== Segment start ==

import Mathlib
import Summits.Ventures.PercRepro2.BStarModel

/-!
# The b-star certificate, typing `t₁ = 1` (blind cell PercRepro2, mine-2 g39, 2026-08-28;
`proofs/MINE2-GLUE.md` §2, row M2-83)

`certb1`: the gadget sum `Cb 1 t₂ t_o P₁ P₂ P₃` of `BStarModel.lean` is nonnegative for every
typing `t₂, t_o ∈ {0, 1, 2, 3}` of the edges `b–a₂, b–o` (the edge `b–a₁` of type `1`) and every
sorted triple of `Q`-patterns (set partitions of `a₁, a₂, a₃, o` not joining the roots), decided
in the kernel.  Own code; standard axioms.
-/

namespace Summit.Ventures.PercRepro2

namespace CovForm

namespace OStar

/-- **The b-star certificate at `t₁ = 1`**: `0 ≤ Cb 1 t₂ t_o` on every sorted triple of
`Q`-patterns, every `t₂, t_o ≤ 3`. -/
theorem certb1 : ∀ t₂ tb : Fin 4, ∀ b₁ b₂ b₃ b₄ b₅ b₆ : Bool,
    validQ (b₁, b₂, b₃, b₄, b₅, b₆) = true →
    ∀ c₁ c₂ c₃ c₄ c₅ c₆ : Bool, validQ (c₁, c₂, c₃, c₄, c₅, c₆) = true →
    key (b₁, b₂, b₃, b₄, b₅, b₆) ≤ key (c₁, c₂, c₃, c₄, c₅, c₆) →
    ∀ d₁ d₂ d₃ d₄ d₅ d₆ : Bool, validQ (d₁, d₂, d₃, d₄, d₅, d₆) = true →
    key (c₁, c₂, c₃, c₄, c₅, c₆) ≤ key (d₁, d₂, d₃, d₄, d₅, d₆) →
    0 ≤ Cb 1 t₂.val tb.val (b₁, b₂, b₃, b₄, b₅, b₆) (c₁, c₂, c₃, c₄, c₅, c₆)
      (d₁, d₂, d₃, d₄, d₅, d₆) := by
  decide +kernel

end OStar

end CovForm

end Summit.Ventures.PercRepro2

== Segment end ==

Aim of the task: Read through the records above and copy the lines that contain "kernel".

Solution:
in the kernel.  Own code; standard axioms.
  decide +kernel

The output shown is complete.